import Summits.ResolutionOfSingularities.ResolutionOfSingularities.Theorems.EquisingularLiftEquisingularLiftNatTowerDriverFour
import Summits.ResolutionOfSingularities.ResolutionOfSingularities.Theorems.EquisingularLiftEquisingularLiftNatTowerRuledPointSteps
import Summits.ResolutionOfSingularities.ResolutionOfSingularities.Theorems.EquisingularLiftEquisingularLiftNatTowerCurveStepRoot
import Summits.ResolutionOfSingularities.ResolutionOfSingularities.Theorems.EquisingularLiftEquisingularLiftNatTowerConeRoundRoot
import Summits.ResolutionOfSingularities.ResolutionOfSingularities.Theorems.EquisingularLiftEquisingularLiftNatTowerRuledRoots
import Summits.ResolutionOfSingularities.ResolutionOfSingularities.Theorems.EquisingularLiftEquisingularLiftNatTowerConeRoundOld
import Summits.ResolutionOfSingularities.ResolutionOfSingularities.Theorems.EquisingularLiftEquisingularLiftNatTowerPtRegInvTwo
import Summits.ResolutionOfSingularities.ResolutionOfSingularities.Theorems.EquisingularLiftEquisingularLiftNatTowerPtRamInvTwo
import Summits.ResolutionOfSingularities.ResolutionOfSingularities.Theorems.EquisingularLiftEquisingularLiftNatTCPlusInvBase
import Summits.ResolutionOfSingularities.ResolutionOfSingularities.Theorems.EquisingularLiftEquisingularLiftNatInvStepRegular
import Summits.ResolutionOfSingularities.ResolutionOfSingularities.Theorems.EquisingularLiftEquisingularLiftNatInvKCStepRegular
import Summits.ResolutionOfSingularities.ResolutionOfSingularities.Theorems.EquisingularLiftEquisingularLiftNatInvKCStepSingular
import Summits.ResolutionOfSingularities.ResolutionOfSingularities.Theorems.EquisingularLiftEquisingularLiftNatInvStepSingular
import Summits.ResolutionOfSingularities.ResolutionOfSingularities.Theorems.EquisingularLiftEquisingularLiftNatTowerSideFacts
import Summits.ResolutionOfSingularities.ResolutionOfSingularities.Theorems.EquisingularLiftEquisingularLiftNatTowerConeRoundDense
import Summits.ResolutionOfSingularities.ResolutionOfSingularities.Theorems.EquisingularLiftEquisingularLiftNatTowerRootsDischarge
import Summits.ResolutionOfSingularities.ResolutionOfSingularities.Theorems.EquisingularLiftEquisingularLiftNatTowerRoundThreeDefs
import Summits.ResolutionOfSingularities.ResolutionOfSingularities.Theorems.EquisingularLiftEquisingularLiftNatRationalCarrierLift
import Summits.ResolutionOfSingularities.ResolutionOfSingularities.Theorems.EquisingularLiftEquisingularLiftNatCarrierCurveDimension
import HarnessLib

■ **Your goal**
Print out the entire listing. Keep every line exact.

■ **Written response**
import Summits.ResolutionOfSingularities.ResolutionOfSingularities.Theorems.EquisingularLiftEquisingularLiftNatTowerDriverFour
import Summits.ResolutionOfSingularities.ResolutionOfSingularities.Theorems.EquisingularLiftEquisingularLiftNatTowerRuledPointSteps
import Summits.ResolutionOfSingularities.ResolutionOfSingularities.Theorems.EquisingularLiftEquisingularLiftNatTowerCurveStepRoot
import Summits.ResolutionOfSingularities.ResolutionOfSingularities.Theorems.EquisingularLiftEquisingularLiftNatTowerConeRoundRoot
import Summits.ResolutionOfSingularities.ResolutionOfSingularities.Theorems.EquisingularLiftEquisingularLiftNatTowerRuledRoots
import Summits.ResolutionOfSingularities.ResolutionOfSingularities.Theorems.EquisingularLiftEquisingularLiftNatTowerConeRoundOld
import Summits.ResolutionOfSingularities.ResolutionOfSingularities.Theorems.EquisingularLiftEquisingularLiftNatTowerPtRegInvTwo
import Summits.ResolutionOfSingularities.ResolutionOfSingularities.Theorems.EquisingularLiftEquisingularLiftNatTowerPtRamInvTwo
import Summits.ResolutionOfSingularities.ResolutionOfSingularities.Theorems.EquisingularLiftEquisingularLiftNatTCPlusInvBase
import Summits.ResolutionOfSingularities.ResolutionOfSingularities.Theorems.EquisingularLiftEquisingularLiftNatInvStepRegular
import Summits.ResolutionOfSingularities.ResolutionOfSingularities.Theorems.EquisingularLiftEquisingularLiftNatInvKCStepRegular
import Summits.ResolutionOfSingularities.ResolutionOfSingularities.Theorems.EquisingularLiftEquisingularLiftNatInvKCStepSingular
import Summits.ResolutionOfSingularities.ResolutionOfSingularities.Theorems.EquisingularLiftEquisingularLiftNatInvStepSingular
import Summits.ResolutionOfSingularities.ResolutionOfSingularities.Theorems.EquisingularLiftEquisingularLiftNatTowerSideFacts
import Summits.ResolutionOfSingularities.ResolutionOfSingularities.Theorems.EquisingularLiftEquisingularLiftNatTowerConeRoundDense
import Summits.ResolutionOfSingularities.ResolutionOfSingularities.Theorems.EquisingularLiftEquisingularLiftNatTowerRootsDischarge
import Summits.ResolutionOfSingularities.ResolutionOfSingularities.Theorems.EquisingularLiftEquisingularLiftNatTowerRoundThreeDefs
import Summits.ResolutionOfSingularities.ResolutionOfSingularities.Theorems.EquisingularLiftEquisingularLiftNatRationalCarrierLift
import Summits.ResolutionOfSingularities.ResolutionOfSingularities.Theorems.EquisingularLiftEquisingularLiftNatCarrierCurveDimension
import HarnessLib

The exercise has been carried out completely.